Namun, tiba-tiba Alena mencegahnya. "Eh, gak usah Rhis. Biar aku aja yang traktir kalian berdua. Sekaligus syukuran atas pertemanan kita."
Keduanya terkekeh mendengar itu.
"Oke. Thanks, ya," ucap mereka berbarengan.
"Iya, sama-sama. Aku gak tau apa aja makanan di kantin. Jadi, samain aja sama Risha, Dhit," ujar Alena sembari menyodorkan uang berwarna merah.
Dhita mengangguk. Mengambil uang di tangan Alena, dia berjalan ke tempat penjualan.

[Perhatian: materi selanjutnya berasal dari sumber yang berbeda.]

import Literature.Algebra.Homology.FibreEulerCharacteristic
import Mathlib.Algebra.Homology.Embedding.CochainComplex
import HarnessLib

/-!
# The fibre Euler characteristic of a bounded `ℤ`-indexed cochain complex of finite projective modules is locally constant
# (Görtz–Wedhorn II, Prop. 23.117 (3); EGA III 7.9.4) — the `ℤ` ∕ `IsStrictlyGE`–`IsStrictlyLE` form of row
# `FibreEulerCharacteristic`

Layer `Literature/Algebra/Homology` (theorems only — no definition, named fact, instance, notation, `sorry`; Mathlib + ★
`Algebra/Homology/FibreEulerCharacteristic`). Row ★ (180) proves Görtz–Wedhorn II Prop. 23.117 (3) («Suppose that `E` is
perfect. Then the Euler characteristic `χ_E : S → ℤ` is locally constant on `S`», held PDF p0466) for `ℕ`-indexed cochain
complexes `K` of finite projective modules with `K^{n+1} = 0`, and lists under «What is NOT here»: «`ℤ`-indexed or unbounded
complexes (apply to a bounded window of degrees after shifting)». The complexes the tree actually produces are `ℤ`-indexed:
Mathlib `CochainComplex (ModuleCat A) ℤ` with the boundedness predicates `IsStrictlyGE a` ∕ `IsStrictlyLE b` (★
`Algebra/Homology/StrictlyPerfectVanishingBaseChange`, ★ `PerfectOfPseudoCoherent.exists_strictlyPerfect_quasiIso_of_flat`: `P.IsStrictlyLE r ∧ ∀ n,
Finite ∧ Projective (P.X n)`). This file does the shift once and for all, WITHOUT shifting the complex: for `K : CochainComplex
(ModuleCat A) ℤ` of finite projective modules with `K^{a−1} = 0` and `K^{a+n+1} = 0` (instances `Subsingleton`, or `[K.IsStrictlyGE
a] [K.IsStrictlyLE (a + n)]`), at every prime `𝔭`

  `Σ_{j ≤ n} (−1)ʲ dim_{κ(𝔭)} H^{a+j}(K ⊗ κ(𝔭)) = Σ_{j ≤ n} (−1)ʲ rankAtStalk K^{a+j} 𝔭`,

hence `𝔭 ↦ χ(K ⊗ κ(𝔭))` (up to the global sign `(−1)ᵃ`) is LOCALLY CONSTANT. The fibre Betti numbers are realised as in rows
173 ∕ 174 ∕ 180 (`dim_κ ((ker (dⁱ ⊗ κ)).map (range (d^{i−1} ⊗ κ)).mkQ)`, `dⁱ = (K.d i (i+1)).hom`, base change `LinearMap.baseChange
κ(𝔭)`); the arithmetic is row 180 §1 `alternatingSum_betti_eq_alternatingSum_rank` BY NAME on the re-indexed sequences `j ↦
b(a + j)`, `j ↦ rk K^{a+j}`, `j ↦ dim(κ ⊗ coker d^{a+j−1})`, the counts are row 174 `finrank_homology_baseChange_add_rankAtStalk` BY
NAME at the windows `(a + j − 1, a + j, a + j + 1)`; the only work here is the `ℤ`-degree bookkeeping (`a + ↑(j+1) = a + ↑j +
1` inside `K.X _` ∕ `K.d _ _`, by `rw` on integer identities whose motives are type-correct because `K.d i j` is defined for
ALL pairs `(i, j)`), the two boundary computations, and the `IsStrictlyGE ∕ IsStrictlyLE` dress (Mathlib
`CochainComplex.isZero_of_isStrictlyGE ∕ LE` + `ModuleCat.isZero_iff_subsingleton`).

* `finrank_residueField_tensor_coker_eq_rankAtStalk_of_subsingleton` — `K^{i−1} = 0 ⇒ dim(κ ⊗ coker d^{i−1}) = rankAtStalk Kⁱ`;
  `finrank_residueField_tensor_coker_eq_zero_of_subsingleton_int` — `Kⁱ = 0 ⇒` both counts at `i` vanish;
  `finrank_homology_baseChange_add_rankAtStalk_int` — the window count at `(a + j − 1, a + j, a + j + 1)` re-indexed to `j + 1`;
* **`alternatingSum_finrank_homology_baseChange_eq_int`** and **`isLocallyConstant_alternatingSum_finrank_homology_baseChange_int`**
  (`Subsingleton` hypotheses); `…_of_isStrictlyGE_of_isStrictlyLE` (both, boundedness-predicate dress).

Against the kin, BY DECL: row 180 (the `ℕ` case and the arithmetic — engines BY NAME, not re-proved), row 174 (the count, BY
NAME), ★ `StrictlyPerfectVanishingBaseChange` (same dialect `CochainComplex (ModuleCat R) ℤ`, `(K.d i (i+1)).hom`, `Subsingleton (K.X
(m+1))`, `IsStrictlyLE`; vanishing-line exchange, not χ), rows `EulerCharacteristicBaseChange` ∕ `EulerPoincareRank` ∕
`EulerCharacteristicTotalComplex` (χ of complexes of FREE modules read in a field ∕ over rank–nullity rings: `χ_H(K ⊗ C) = χ(C)`
constant outright — no `Spec`, no projective terms). Nearest prior art BY DECL: ★ `EulerCharacteristicBaseChange.
homologyEulerChar_extendScalars` — for complexes of finitely generated FREE modules with finite rank support that row gives the
fibre Euler characteristic CONSTANT (`= Σ (−1)ⁱ rank`) in Mathlib's `HomologicalComplex.eulerChar` dialect over any field-valued
ring map (and ★ `EulerCharacteristicShift.homologyEulerChar_shift` is the `n.negOnePow` sign rule the «global sign `(−1)ᵃ`» remark
below parallels); here PROJECTIVE terms, `rankAtStalk`, the window realisation of rows 174 ∕ 180, LOCAL constancy on `Spec A`. Mathlib used (pin): `CochainComplex.isZero_of_isStrictlyGE ∕ _LE`,
`ModuleCat.isZero_iff_subsingleton`, `Module.rankAtStalk_eq_zero_of_subsingleton`, `Submodule.quotEquivOfEqBot`,
`Module.isLocallyConstant_rankAtStalk`. What is NOT here: the identification with Mathlib's `HomologicalComplex.eulerChar` of the
base-changed complex in the `extendScalars` dialect; unbounded complexes; the `Int.negOnePow`-weighted sum over `Finset.Icc a
b` (differs by the sign `(−1)ᵃ`). Library only (cell `pub-hodge-ring2`, count-neutral); proves nothing about any crux, route
or conjecture.

## References

* U. Görtz, T. Wedhorn, *Algebraic Geometry II: Cohomology of Schemes* (2023), Prop. 23.117 (3) and proof (p. 466; held PDF
  p0466). [GortzWedhorn2023]
* D. Mumford, *Abelian Varieties* (1970), §5 Cor. (b) (p. 50) — not held at this pin; statement as cited by the kin rows.
  [MumfordAV1970]
* A. Grothendieck, EGA III₂ (1963), 7.9.4 — not held at this pin; cited in prose. [EGAIII2]
-/

universe u

open TensorProduct Module

namespace Literature.Algebra.Homology

section Complex

variable {A : Type u} [CommRing A] (K : CochainComplex (ModuleCat.{u} A) ℤ)
  [∀ i, Module.Finite A (K.X i)] [∀ i, Module.Projective A (K.X i)]

/-- Below the bottom: if `K^{i−1} = 0` then `d^{i−1} = 0` and the «cokernel of the incoming differential» at `i` is `Kⁱ` itself,
of fibre rank `rankAtStalk Kⁱ` (Mathlib `Module.rankAtStalk_eq`). [cite: GortzWedhorn2023, Prop. 23.117 (3), proof (p. 466)] -/
theorem finrank_residueField_tensor_coker_eq_rankAtStalk_of_subsingleton (i : ℤ) [Subsingleton (K.X (i - 1))]
    (p : PrimeSpectrum A) :
    finrank p.asIdeal.ResidueField (p.asIdeal.ResidueField ⊗[A] (K.X i ⧸ LinearMap.range (K.d (i - 1) i).hom)) =
      Module.rankAtStalk (K.X i) p := by
  have hbot : LinearMap.range (K.d (i - 1) i).hom = ⊥ := by
    rw [LinearMap.range_eq_bot, LinearMap.ext_iff]
    intro x
    rw [Subsingleton.elim x 0, map_zero, LinearMap.zero_apply]
  let e : (K.X i ⧸ LinearMap.range (K.d (i - 1) i).hom) ≃ₗ[A] K.X i := Submodule.quotEquivOfEqBot _ hbot
  rw [(e.baseChange A p.asIdeal.ResidueField _ _).finrank_eq, Module.rankAtStalk_eq]

omit [∀ i, Module.Finite A (K.X i)] [∀ i, Module.Projective A (K.X i)] in
/-- Beyond the top: if `Kⁱ = 0` then its rank and the fibre rank of `coker(d^{i−1} : K^{i−1} → Kⁱ)` vanish (row 180's
`finrank_residueField_tensor_coker_eq_zero_of_subsingleton`, `ℤ`-indexed). [cite: GortzWedhorn2023, Prop. 23.117 (3), proof (p.
466)] -/
theorem finrank_residueField_tensor_coker_eq_zero_of_subsingleton_int (i : ℤ) [Subsingleton (K.X i)] (p : PrimeSpectrum A) :
    finrank p.asIdeal.ResidueField (p.asIdeal.ResidueField ⊗[A] (K.X i ⧸ LinearMap.range (K.d (i - 1) i).hom)) = 0 ∧
      Module.rankAtStalk (K.X i) p = 0 := by
  refine ⟨?_, by rw [Module.rankAtStalk_eq_zero_of_subsingleton]; rfl⟩
  haveI : Subsingleton (p.asIdeal.ResidueField ⊗[A] (K.X i ⧸ LinearMap.range (K.d (i - 1) i).hom)) := by
    refine ⟨fun x y => ?_⟩
    have hx : ∀ z : p.asIdeal.ResidueField ⊗[A] (K.X i ⧸ LinearMap.range (K.d (i - 1) i).hom), z = 0 := fun z => by
      induction z using TensorProduct.induction_on with
      | zero => rfl
      | tmul c m => rw [Subsingleton.elim m 0, tmul_zero]
      | add a b ha hb => rw [ha, hb, add_zero]
    rw [hx x, hx y]
  exact Module.finrank_zero_of_subsingleton

/-- The window count of row 174 `finrank_homology_baseChange_add_rankAtStalk` at the `ℤ`-window `(a + j − 1, a + j, a + j + 1)`,
with the top degree RE-INDEXED as `a + ↑(j + 1)` (the `ℤ`-degree bookkeeping: `a + ↑(j+1) = a + ↑j + 1` and `a + ↑(j+1) − 1
= a + ↑j` rewritten inside `K.X _` ∕ `K.d _ _`). [cite: GortzWedhorn2023, Prop. 23.117 (3), proof (p. 466)] -/
theorem finrank_homology_baseChange_add_rankAtStalk_int (a : ℤ) (j : ℕ) (p : PrimeSpectrum A) :
    finrank p.asIdeal.ResidueField ((LinearMap.ker ((K.d (a + j) (a + j + 1)).hom.baseChange p.asIdeal.ResidueField)).map
        (LinearMap.range ((K.d (a + j - 1) (a + j)).hom.baseChange p.asIdeal.ResidueField)).mkQ) +
        Module.rankAtStalk (K.X (a + (j + 1 : ℕ))) p =
      finrank p.asIdeal.ResidueField (p.asIdeal.ResidueField ⊗[A] (K.X (a + j) ⧸ LinearMap.range (K.d (a + j - 1) (a + j)).hom)) +
        finrank p.asIdeal.ResidueField (p.asIdeal.ResidueField ⊗[A]
          (K.X (a + (j + 1 : ℕ)) ⧸ LinearMap.range (K.d (a + (j + 1 : ℕ) - 1) (a + (j + 1 : ℕ))).hom)) := by
  have e2 : a + ((j + 1 : ℕ) : ℤ) - 1 = a + j := by push_cast; ring
  have e1 : a + ((j + 1 : ℕ) : ℤ) = a + j + 1 := by push_cast; ring
  rw [e2, e1]
  exact finrank_homology_baseChange_add_rankAtStalk K (a + j - 1) (a + j) (a + j + 1) p

/-- **The fibre Euler characteristic equals the alternating sum of the ranks, `ℤ`-indexed** (Görtz–Wedhorn II, proof of Prop.
23.117 (3): «the dimensions of the cokernels cancel»; EGA III 7.9.4): for a `ℤ`-cochain complex `K` of finite projective modules
over ANY commutative ring with `K^{a−1} = 0` and `K^{a+n+1} = 0`, at every prime `𝔭`, `Σ_{j ≤ n} (−1)ʲ dim_{κ(𝔭)} H^{a+j}(K ⊗
κ(𝔭)) = Σ_{j ≤ n} (−1)ʲ rankAtStalk K^{a+j} 𝔭` (row 180 §1 `alternatingSum_betti_eq_alternatingSum_rank` on the re-indexed
sequences). Degrees outside `[a − 1, a + n + 1]` do not enter. [cite: GortzWedhorn2023, Prop. 23.117 (3) (p. 466)] -/
theorem alternatingSum_finrank_homology_baseChange_eq_int (a : ℤ) (n : ℕ) [Subsingleton (K.X (a - 1))]
    [Subsingleton (K.X (a + n + 1))] (p : PrimeSpectrum A) :
    ∑ j ∈ Finset.range (n + 1), (-1 : ℤ) ^ j *
        (finrank p.asIdeal.ResidueField ((LinearMap.ker ((K.d (a + j) (a + j + 1)).hom.baseChange p.asIdeal.ResidueField)).map
          (LinearMap.range ((K.d (a + j - 1) (a + j)).hom.baseChange p.asIdeal.ResidueField)).mkQ) : ℤ) =
      ∑ j ∈ Finset.range (n + 1), (-1 : ℤ) ^ j * (Module.rankAtStalk (K.X (a + j)) p : ℤ) := by
  -- the boundary instances at the re-indexed degrees `a + ↑0 − 1` and `a + ↑(n + 1)`
  haveI h0 : Subsingleton (K.X (a + ((0 : ℕ) : ℤ) - 1)) := by rw [Nat.cast_zero, add_zero]; infer_instance
  haveI htop : Subsingleton (K.X (a + ((n + 1 : ℕ) : ℤ))) := by
    rw [show a + ((n + 1 : ℕ) : ℤ) = a + n + 1 by push_cast; ring]; infer_instance
  refine alternatingSum_betti_eq_alternatingSum_rank _ (fun j => Module.rankAtStalk (K.X (a + j)) p)
    (fun j => finrank p.asIdeal.ResidueField
      (p.asIdeal.ResidueField ⊗[A] (K.X (a + j) ⧸ LinearMap.range (K.d (a + j - 1) (a + j)).hom)))
    (finrank_residueField_tensor_coker_eq_rankAtStalk_of_subsingleton K _ p) (fun j => ?_) n
    (finrank_residueField_tensor_coker_eq_zero_of_subsingleton_int K _ p).1
    (finrank_residueField_tensor_coker_eq_zero_of_subsingleton_int K _ p).2
  exact finrank_homology_baseChange_add_rankAtStalk_int K a j p

/-- **The fibre Euler characteristic is LOCALLY CONSTANT on `Spec A`, `ℤ`-indexed** (Görtz–Wedhorn II, Prop. 23.117 (3);
Mumford, *Abelian Varieties*, §5 Cor. (b)): for a `ℤ`-cochain complex of finite projective modules with `K^{a−1} = 0 = K^{a+n+1}`,
`𝔭 ↦ Σ_{j ≤ n} (−1)ʲ dim_{κ(𝔭)} H^{a+j}(K ⊗ κ(𝔭))` is locally constant (it is `Σ (−1)ʲ rankAtStalk K^{a+j}`, Mathlib
`Module.isLocallyConstant_rankAtStalk`). [cite: GortzWedhorn2023, Prop. 23.117 (3) (p. 466)] [cite: MumfordAV1970, §5 Cor. (b) (p.
50)] -/
theorem isLocallyConstant_alternatingSum_finrank_homology_baseChange_int (a : ℤ) (n : ℕ) [Subsingleton (K.X (a - 1))]
    [Subsingleton (K.X (a + n + 1))] :
    IsLocallyConstant fun p : PrimeSpectrum A => ∑ j ∈ Finset.range (n + 1), (-1 : ℤ) ^ j *
      (finrank p.asIdeal.ResidueField ((LinearMap.ker ((K.d (a + j) (a + j + 1)).hom.baseChange p.asIdeal.ResidueField)).map
        (LinearMap.range ((K.d (a + j - 1) (a + j)).hom.baseChange p.asIdeal.ResidueField)).mkQ) : ℤ) := by
  have heq : (fun p : PrimeSpectrum A => ∑ j ∈ Finset.range (n + 1), (-1 : ℤ) ^ j *
      (finrank p.asIdeal.ResidueField ((LinearMap.ker ((K.d (a + j) (a + j + 1)).hom.baseChange p.asIdeal.ResidueField)).map
        (LinearMap.range ((K.d (a + j - 1) (a + j)).hom.baseChange p.asIdeal.ResidueField)).mkQ) : ℤ)) =
      fun p => ∑ j ∈ Finset.range (n + 1), (-1 : ℤ) ^ j * (Module.rankAtStalk (K.X (a + j)) p : ℤ) :=
    funext fun p => alternatingSum_finrank_homology_baseChange_eq_int K a n p
  rw [heq]
  have hlc : ∀ i, IsLocallyConstant (Module.rankAtStalk (R := A) (K.X i)) := fun i => by
    haveI := Module.finitePresentation_of_projective A (K.X i)
    exact Module.isLocallyConstant_rankAtStalk
  refine (IsLocallyConstant.iff_exists_open _).2 fun p => ?_
  refine ⟨⋂ j ∈ Finset.range (n + 1),
      {q : PrimeSpectrum A | Module.rankAtStalk (K.X (a + j)) q = Module.rankAtStalk (K.X (a + j)) p},
    isOpen_biInter_finset fun j _ => (hlc _).isOpen_fiber _, by simp, fun q hq => ?_⟩
  simp only [Set.mem_iInter, Set.mem_setOf_eq] at hq
  exact Finset.sum_congr rfl fun j hj => by rw [hq j hj]

/-- The same identity in the `IsStrictlyGE ∕ IsStrictlyLE` dress of Mathlib's boundedness predicates (the output shape of ★
`PerfectOfPseudoCoherent.exists_strictlyPerfect_quasiIso_of_flat`): `K` concentrated in degrees `[a, a + n]`. [cite: GortzWedhorn2023,
Prop. 23.117 (3) (p. 466)] -/
theorem alternatingSum_finrank_homology_baseChange_eq_of_isStrictlyGE_of_isStrictlyLE (a : ℤ) (n : ℕ) [K.IsStrictlyGE a]
    [K.IsStrictlyLE (a + n)] (p : PrimeSpectrum A) :
    ∑ j ∈ Finset.range (n + 1), (-1 : ℤ) ^ j *
        (finrank p.asIdeal.ResidueField ((LinearMap.ker ((K.d (a + j) (a + j + 1)).hom.baseChange p.asIdeal.ResidueField)).map
          (LinearMap.range ((K.d (a + j - 1) (a + j)).hom.baseChange p.asIdeal.ResidueField)).mkQ) : ℤ) =
      ∑ j ∈ Finset.range (n + 1), (-1 : ℤ) ^ j * (Module.rankAtStalk (K.X (a + j)) p : ℤ) := by
  haveI : Subsingleton (K.X (a - 1)) := ModuleCat.isZero_iff_subsingleton.mp (K.isZero_of_isStrictlyGE a (a - 1) (by omega))
  haveI : Subsingleton (K.X (a + n + 1)) :=
    ModuleCat.isZero_iff_subsingleton.mp (K.isZero_of_isStrictlyLE (a + n) (a + n + 1) (by omega))
  exact alternatingSum_finrank_homology_baseChange_eq_int K a n p

/-- **Görtz–Wedhorn II Prop. 23.117 (3), `IsStrictlyGE ∕ IsStrictlyLE` dress**: for a cochain complex of finite projective
modules concentrated in degrees `[a, a + n]`, the fibre Euler characteristic `𝔭 ↦ Σ_{j ≤ n} (−1)ʲ dim H^{a+j}(K ⊗ κ(𝔭))` is locally
constant on `Spec A`. [cite: GortzWedhorn2023, Prop. 23.117 (3) (p. 466)] [cite: MumfordAV1970, §5 Cor. (b) (p. 50)] -/
theorem isLocallyConstant_alternatingSum_finrank_homology_baseChange_of_isStrictlyGE_of_isStrictlyLE (a : ℤ) (n : ℕ)
    [K.IsStrictlyGE a] [K.IsStrictlyLE (a + n)] :
    IsLocallyConstant fun p : PrimeSpectrum A => ∑ j ∈ Finset.range (n + 1), (-1 : ℤ) ^ j *
      (finrank p.asIdeal.ResidueField ((LinearMap.ker ((K.d (a + j) (a + j + 1)).hom.baseChange p.asIdeal.ResidueField)).map
        (LinearMap.range ((K.d (a + j - 1) (a + j)).hom.baseChange p.asIdeal.ResidueField)).mkQ) : ℤ) := by
  haveI : Subsingleton (K.X (a - 1)) := ModuleCat.isZero_iff_subsingleton.mp (K.isZero_of_isStrictlyGE a (a - 1) (by omega))
  haveI : Subsingleton (K.X (a + n + 1)) :=
    ModuleCat.isZero_iff_subsingleton.mp (K.isZero_of_isStrictlyLE (a + n) (a + n + 1) (by omega))
  exact isLocallyConstant_alternatingSum_finrank_homology_baseChange_int K a n

end Complex

end Literature.Algebra.Homology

Setelah Dhita pergi, Alena dan Rhisa sesekali bercerita. Terutama Rhisa yang bercerita tentang MOS yang Alena lewati. Dia berkata, yang mengurus murid baru saat MOS adalah kakak kelas termasuk Ravael dan teman-temannya. Oleh karena itu, tentu saja menambah semangat, terutama siswi perempuan. Apalagi, rupa mereka yang memang gantengnya di atas rata-rata.
Mendengar itu, Alena tersenyum kecil. Ia menjadi tidak sabar melihat apa yang sedari tadi ia tunggu.
Kantin sudah sangat ramai. Saat tokoh utama pria datang bersama teman-temannya, itu malah menambah keramaian.
Alena melihat ke arah mereka berenam. Seragam rapi pertanda bukan ciri khas badboy, tinggi badan dengan tubuh yang tegap, serta wajah-wajah itu sangat di idamkan para gadis. Mereka berjalan santai dengan lengan di saku, dagu sedikit terangkat, hampir semuanya bergaya sama. Apalagi, lelaki yang berada di tengah dengan cahaya protagonisnya. Benar-benar nyaris sempurna.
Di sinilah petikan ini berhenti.